Murphy|4月 01, 2026 08:06
Will 2029 be a life and death test for BTC?
Yesterday, Google's article caused a strong shock in the BTC community. He shattered people's illusion that the quantum threat is still far away, and brought forward the quantum threat that was originally thought to take 10-20 years to the specific window of 2029 (after BTC halving in 2028).
Google pointed out that a quantum computer with strong enough performance can deduce a private key from a public key within 9 minutes. Due to the average block time of BTC being 10 minutes, this means that attackers can directly intercept and forge transactions within the unconfirmed window period of the transaction.
In addition, another fatal flaw is the addresses where early public keys were exposed on the chain. According to on chain data, there are currently 3.379 million BTC that have not been moved for 10 years (of which 108w are from Satoshi Nakamoto's address). These coins could theoretically be 'lambs to be slaughtered'.
Because most of these are early chips that are "gone" or "gone", they cannot actively complete "anti quantum migration". And once it falls into the hands of the first hacker to crack the system, it means that in the world of BTC, there is a 'madman' who holds a huge illegal wealth of 2.6 times ETF and 4.4 times MSTR.

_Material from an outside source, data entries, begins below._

/-- **`UnionTotalsLaw C → TwoValuedTotalsLaw (2C)`.** -/
theorem twoValuedTotalsLaw_of_unionTotalsLaw {C : ℕ} (h : UnionTotalsLaw C) : TwoValuedTotalsLaw (2 * C) := by
  intro H _ _ a b c v₀ v₁ hc
  classical
  have hm : (Finset.univ.image c).card ≤ 2 := by
    have hsub : Finset.univ.image c ⊆ ({v₀, v₁} : Finset (Fin 2 → ℝ)) := by
      intro v hv
      obtain ⟨z, -, rfl⟩ := Finset.mem_image.1 hv
      rcases hc z with hz | hz <;> simp [hz]
    exact (Finset.card_le_card hsub).trans (Finset.card_le_two)
  exact totalVert_le_of_unionTotalsLaw h a b c hm

/-- `TotalsLawThree C → TwoValuedTotalsLaw C` (restriction to the stratum). -/
theorem twoValuedTotalsLaw_of_totalsLawThree {C : ℕ} (h : TotalsLawThree C) : TwoValuedTotalsLaw C :=
  fun H _ _ a b c _ _ _ => h H a b c

end TotalsLaw

end Summit.ValiantsHypothesis.ValiantsHypothesis.Theorems.NewtonUnitEquationsDissociatedUniform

At present, I see that the community's response is mainly divided into two factions:
Optimists believe that only one soft fork is needed to introduce anti quantum signature schemes (BIP-360 and P2MR) and complete BTC wallet migration before quantum threats arrive to ensure security.
Pessimists believe that even if it is technically feasible, it is difficult to reach a consensus on a decentralized governance model in just 3-4 years, especially on how to handle so many BTC with exposed public keys. If not handled properly, it may trigger another critical hard fork.
At that time, the "conservatives" who support protecting private property and the "radicals" who support cybersecurity will once again argue fiercely. Just like the serious disagreement between the Core development team and major miners on block sizes in 17-18, which ultimately led to a hard fork and almost caused Bitcoin to fall apart.
Furthermore, even if the community ultimately reaches a consensus, one thing may still be unavoidable.
That is because a large number of BTC migrations have been passively generated for security upgrades, and these non economic on chain activities will seriously pollute BTC's on chain data. As a 'global public ledger', it has to sacrifice transparency premium in the face of survival crisis.
The transaction model based on "on chain data analysis" that we have established over the past decade may face structural failure. For example, all data based on "holding time" is completely distorted, and the underlying logic of profit/loss valuation models collapses.
Future on chain analysis tools may have to divide BTC's history into the 'pre quantum era' and the 'post quantum era'. Perhaps only institutions with top-level data cleaning capabilities (I don't know if Glassnode is capable) can extract the true trading intentions from the massive noise.
When trading decisions return to tradition and people start to rely on news, emotions, or technical aspects again, retail investors will lose a transparent and effective technical tool that is the only opportunity to stand on the same starting line as institutions.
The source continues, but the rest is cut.